(Stored data entries)
□ □ □ □
/-!
# DefinabilityGap — THREE MATCHINGS: `G_m` hits `α₁Δ_{M₁} + α₂Δ_{M₂} + α₃Δ_{M₃}` (`m ≥ 6`)

Route `route-ValiantsHypothesis-DefinabilityGap` (decomp-valiant, lens 5: hardness–randomness / PIT axis); sequel of
`DefinabilityGapBlockMerging` (★ `kiPer_twoMerge_eq_zero`), with `DefinabilityGapSigmaPiSigmaTwo`
(`kiPer_hits_sigmaPiSigmaTwo`), `DefinabilityGapSupportRung` (`kiPer_hits_support`) and `DefinabilityGapQuadraticReading`
(`kiPer_isHomogeneous`) BY NAME. `φ = bind₁ (kiPer m)`, `Δ_M = dprod M = ∏_{(u,v) ∈ M} (z_u − z_v)`.
ELEMENTARY · NEW-COMBINATION (claimed: variable-identification closure of the planted NW generator realised
seed-side; Dvir–Shpilka / Kayal–Saraf restrictions act on identities, here on f ≠ 0 after φ) · 0 S-currency ·
closes NO item · graphical forms z_a − z_b only; fan-in ≥ 4, general affine forms and the leaf regime w = q^b ≫ m
NOT claimed · K1 / stmt-23704 / VP ≠ VNP untouched.

## ★ The theorem (`kiPer_hits_threeMatchings`)

For `m ≥ 6` and three ORIENTED MATCHINGS `M₁, M₂, M₃` of blocks (finite sets of pairs `(u, v)`, `u < v`
lexicographically — hypotheses `ho…` — with distinct pairs vertex-disjoint — hypotheses `hd…`; no predicate
is introduced, this file has 0 defs; sizes, supports and the blocks themselves arbitrary) and scalars
`α₁, α₂, α₃`: `f = α₁Δ_{M₁} + α₂Δ_{M₂} + α₃Δ_{M₃} ≠ 0 ⟹ f(G_m) ≠ 0`. No width, degree, size or read-once
hypothesis enters. Proof (all steps kernel-checked below):
(i) some `α_j = 0`: two products of affine forms — `kiPer_hits_sigmaPiSigmaTwo` (`kiPer_hits_twoTerm`);
(ii) a size `|M_j|` different from the other two: the degree-`m|M_j|` homogeneous component of `φ f` is
`α_j φ(Δ_{M_j})`, and `φ(Δ_M) ≠ 0` (`coeff_eq_zero_of_card_ne`, `kiPer_dprod_ne_zero`);
(iii) two equal matchings: again two terms;
(iv) a CROSS PAIR — vertex-disjoint exclusive edges `e ∈ M_i ∖ M_k`, `e' ∈ M_j ∖ M_k`: the two-merge lemma kills
`α_k` (`coeff_eq_zero_of_cross`; orientation makes "exclusive" well defined);
(v) no cross pair in any role: every exclusive edge of `M_i` meets a fixed exclusive edge of `M_j`, so
`|M_i ∖ M_k| ≤ 2` (`card_le_two_of_meet`); factor the common core `K = M₁ ∩ M₂ ∩ M₃`, `f = Δ_K · f̂` with
`φ(Δ_K) ≠ 0` and `f̂` supported on `≤ 16` blocks, `2·15 < 36 ≤ m²`: `kiPer_hits_support`.

## Non-vacuity (K6) and the majority ideal

Members: on `2n` blocks `c_1, …, c_{2n}` (`n ≥ 2`), `M₁ = {(c_{2i−1}, c_{2i})}`, `M₂ = {(c_{2i}, c_{2i+1})} ∪
{(c_{2n}, c_1)}`, `M₃ = {(c_{4i−3}, c_{4i−1}), (c_{4i−2}, c_{4i})}` (oriented along any lexicographic labelling):
`f` has degree `n` and a read-once shape (ROABP width `≤ 10` in the block order), and for
`n ≥ ⌈m/2⌉` it lies in the MAJORITY IDEAL `I_{⌈m/2⌉−1}` — `dprod_restrict_eq_zero`: a matching product
restricted to `< |M|` free blocks, all other blocks frozen to one base value, is `0` (some edge has both ends
frozen). These sums are therefore invisible to every restriction road of the lineage (support `< m²/2`, free
axes, skeleton / corank flags), and (ii)–(v) settle them. SHARPNESS of the method: `m = 2` merges fail
(`DefinabilityGapBlockMerging`, §2).

## HONEST BOUNDARY

Decided here: fan-in-3 sums of GRAPHICAL matching products, `m ≥ 6`, inside the majority-ideal residual.
NOT claimed: fan-in ≥ 4 (patch budget `≈ 3^{k−1}` per merge chain and a `K₄`-type combinatorial lemma would be
needed), general affine forms (no seed-side merge), the leaf regime w = q^b ≫ m of `KIPlantedHittingRO`;
0 S-currency; closes NO item; K1 / stmt-23704 / VP ≠ VNP untouched.
-/

noncomputable section

open MvPolynomial
open Literature.Computability.AlgebraicComplexity Literature.Computability.MetaComplexity
open Summit.ValiantsHypothesis.ValiantsHypothesis.Theorems.DefinabilityGapAffineRung
open Summit.ValiantsHypothesis.ValiantsHypothesis.Theorems.DefinabilityGapSupportRung
open Summit.ValiantsHypothesis.ValiantsHypothesis.Theorems.DefinabilityGapSigmaPiSigmaTwo
open Summit.ValiantsHypothesis.ValiantsHypothesis.Theorems.DefinabilityGapBlockMerging

set_option linter.dupNamespace false

namespace Summit.ValiantsHypothesis.ValiantsHypothesis.Theorems.DefinabilityGapThreeMatchings

variable {m : ℕ}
□ □ □ □
◆ **PROBLEM STATEMENT**
Each entry above is to be repeated exactly as it appears.

◆ **FINISHED EXERCISE**
/-!
# DefinabilityGap — THREE MATCHINGS: `G_m` hits `α₁Δ_{M₁} + α₂Δ_{M₂} + α₃Δ_{M₃}` (`m ≥ 6`)

Route `route-ValiantsHypothesis-DefinabilityGap` (decomp-valiant, lens 5: hardness–randomness / PIT axis); sequel of
`DefinabilityGapBlockMerging` (★ `kiPer_twoMerge_eq_zero`), with `DefinabilityGapSigmaPiSigmaTwo`
(`kiPer_hits_sigmaPiSigmaTwo`), `DefinabilityGapSupportRung` (`kiPer_hits_support`) and `DefinabilityGapQuadraticReading`
(`kiPer_isHomogeneous`) BY NAME. `φ = bind₁ (kiPer m)`, `Δ_M = dprod M = ∏_{(u,v) ∈ M} (z_u − z_v)`.
ELEMENTARY · NEW-COMBINATION (claimed: variable-identification closure of the planted NW generator realised
seed-side; Dvir–Shpilka / Kayal–Saraf restrictions act on identities, here on f ≠ 0 after φ) · 0 S-currency ·
closes NO item · graphical forms z_a − z_b only; fan-in ≥ 4, general affine forms and the leaf regime w = q^b ≫ m
NOT claimed · K1 / stmt-23704 / VP ≠ VNP untouched.

## ★ The theorem (`kiPer_hits_threeMatchings`)

For `m ≥ 6` and three ORIENTED MATCHINGS `M₁, M₂, M₃` of blocks (finite sets of pairs `(u, v)`, `u < v`
lexicographically — hypotheses `ho…` — with distinct pairs vertex-disjoint — hypotheses `hd…`; no predicate
is introduced, this file has 0 defs; sizes, supports and the blocks themselves arbitrary) and scalars
`α₁, α₂, α₃`: `f = α₁Δ_{M₁} + α₂Δ_{M₂} + α₃Δ_{M₃} ≠ 0 ⟹ f(G_m) ≠ 0`. No width, degree, size or read-once
hypothesis enters. Proof (all steps kernel-checked below):
(i) some `α_j = 0`: two products of affine forms — `kiPer_hits_sigmaPiSigmaTwo` (`kiPer_hits_twoTerm`);
(ii) a size `|M_j|` different from the other two: the degree-`m|M_j|` homogeneous component of `φ f` is
`α_j φ(Δ_{M_j})`, and `φ(Δ_M) ≠ 0` (`coeff_eq_zero_of_card_ne`, `kiPer_dprod_ne_zero`);
(iii) two equal matchings: again two terms;
(iv) a CROSS PAIR — vertex-disjoint exclusive edges `e ∈ M_i ∖ M_k`, `e' ∈ M_j ∖ M_k`: the two-merge lemma kills
`α_k` (`coeff_eq_zero_of_cross`; orientation makes "exclusive" well defined);
(v) no cross pair in any role: every exclusive edge of `M_i` meets a fixed exclusive edge of `M_j`, so
`|M_i ∖ M_k| ≤ 2` (`card_le_two_of_meet`); factor the common core `K = M₁ ∩ M₂ ∩ M₃`, `f = Δ_K · f̂` with
`φ(Δ_K) ≠ 0` and `f̂` supported on `≤ 16` blocks, `2·15 < 36 ≤ m²`: `kiPer_hits_support`.

## Non-vacuity (K6) and the majority ideal

Members: on `2n` blocks `c_1, …, c_{2n}` (`n ≥ 2`), `M₁ = {(c_{2i−1}, c_{2i})}`, `M₂ = {(c_{2i}, c_{2i+1})} ∪
{(c_{2n}, c_1)}`, `M₃ = {(c_{4i−3}, c_{4i−1}), (c_{4i−2}, c_{4i})}` (oriented along any lexicographic labelling):
`f` has degree `n` and a read-once shape (ROABP width `≤ 10` in the block order), and for
`n ≥ ⌈m/2⌉` it lies in the MAJORITY IDEAL `I_{⌈m/2⌉−1}` — `dprod_restrict_eq_zero`: a matching product
restricted to `< |M|` free blocks, all other blocks frozen to one base value, is `0` (some edge has both ends
frozen). These sums are therefore invisible to every restriction road of the lineage (support `< m²/2`, free
axes, skeleton / corank flags), and (ii)–(v) settle them. SHARPNESS of the method: `m = 2` merges fail
(`DefinabilityGapBlockMerging`, §2).

## HONEST BOUNDARY

Decided here: fan-in-3 sums of GRAPHICAL matching products, `m ≥ 6`, inside the majority-ideal residual.
NOT claimed: fan-in ≥ 4 (patch budget `≈ 3^{k−1}` per merge chain and a `K₄`-type combinatorial lemma would be
needed), general affine forms (no seed-side merge), the leaf regime w = q^b ≫ m of `KIPlantedHittingRO`;
0 S-currency; closes NO item; K1 / stmt-23704 / VP ≠ VNP untouched.
-/

noncomputable section

open MvPolynomial
open Literature.Computability.AlgebraicComplexity Literature.Computability.MetaComplexity
open Summit.ValiantsHypothesis.ValiantsHypothesis.Theorems.DefinabilityGapAffineRung
open Summit.ValiantsHypothesis.ValiantsHypothesis.Theorems.DefinabilityGapSupportRung
open Summit.ValiantsHypothesis.ValiantsHypothesis.Theorems.DefinabilityGapSigmaPiSigmaTwo
open Summit.ValiantsHypothesis.ValiantsHypothesis.Theorems.DefinabilityGapBlockMerging

set_option linter.dupNamespace false

namespace Summit.ValiantsHypothesis.ValiantsHypothesis.Theorems.DefinabilityGapThreeMatchings

variable {m : ℕ}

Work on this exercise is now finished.